- [Task statement]:
All lines from the first one in the listing below to the one holding "does not change", inclusive, are to be copied exactly.
Exercise input section start
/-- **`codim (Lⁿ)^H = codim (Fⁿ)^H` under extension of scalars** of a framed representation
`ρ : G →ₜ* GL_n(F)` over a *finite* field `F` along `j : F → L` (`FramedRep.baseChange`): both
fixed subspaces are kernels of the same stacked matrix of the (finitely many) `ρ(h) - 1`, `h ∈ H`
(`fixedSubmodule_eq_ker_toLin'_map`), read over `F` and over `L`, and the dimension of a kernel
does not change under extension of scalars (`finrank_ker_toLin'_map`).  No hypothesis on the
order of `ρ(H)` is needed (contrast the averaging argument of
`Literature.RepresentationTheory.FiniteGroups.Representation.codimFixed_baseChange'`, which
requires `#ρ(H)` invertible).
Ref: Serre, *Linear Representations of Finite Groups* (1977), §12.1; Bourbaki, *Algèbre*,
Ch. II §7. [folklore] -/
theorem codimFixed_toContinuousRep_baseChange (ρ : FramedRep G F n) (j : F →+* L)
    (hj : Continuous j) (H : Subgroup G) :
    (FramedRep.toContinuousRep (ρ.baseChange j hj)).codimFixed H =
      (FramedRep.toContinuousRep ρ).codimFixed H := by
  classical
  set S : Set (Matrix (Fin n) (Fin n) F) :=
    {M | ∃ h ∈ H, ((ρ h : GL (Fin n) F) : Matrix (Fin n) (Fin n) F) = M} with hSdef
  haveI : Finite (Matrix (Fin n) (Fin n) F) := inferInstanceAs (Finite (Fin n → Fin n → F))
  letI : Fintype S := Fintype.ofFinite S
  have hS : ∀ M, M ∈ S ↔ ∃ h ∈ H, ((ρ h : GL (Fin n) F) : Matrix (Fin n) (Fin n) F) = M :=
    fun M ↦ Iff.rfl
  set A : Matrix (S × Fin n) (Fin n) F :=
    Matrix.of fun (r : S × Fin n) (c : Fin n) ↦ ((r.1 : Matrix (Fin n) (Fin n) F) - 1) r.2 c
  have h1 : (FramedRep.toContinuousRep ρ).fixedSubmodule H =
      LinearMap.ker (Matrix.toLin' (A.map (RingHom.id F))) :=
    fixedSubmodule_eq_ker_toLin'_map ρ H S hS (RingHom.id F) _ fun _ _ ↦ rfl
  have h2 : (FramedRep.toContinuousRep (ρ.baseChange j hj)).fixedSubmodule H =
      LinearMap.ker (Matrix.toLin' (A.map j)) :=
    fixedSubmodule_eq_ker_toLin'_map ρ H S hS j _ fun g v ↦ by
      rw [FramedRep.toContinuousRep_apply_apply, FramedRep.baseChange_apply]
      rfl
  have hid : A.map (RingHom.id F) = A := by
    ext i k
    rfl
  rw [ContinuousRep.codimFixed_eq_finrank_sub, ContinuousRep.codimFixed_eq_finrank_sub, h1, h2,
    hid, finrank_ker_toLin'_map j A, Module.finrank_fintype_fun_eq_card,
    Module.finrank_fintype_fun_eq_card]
Exercise input section end
- [Answer to this exercise]:
/-- **`codim (Lⁿ)^H = codim (Fⁿ)^H` under extension of scalars** of a framed representation
`ρ : G →ₜ* GL_n(F)` over a *finite* field `F` along `j : F → L` (`FramedRep.baseChange`): both
fixed subspaces are kernels of the same stacked matrix of the (finitely many) `ρ(h) - 1`, `h ∈ H`
(`fixedSubmodule_eq_ker_toLin'_map`), read over `F` and over `L`, and the dimension of a kernel
does not change under extension of scalars (`finrank_ker_toLin'_map`).  No hypothesis on the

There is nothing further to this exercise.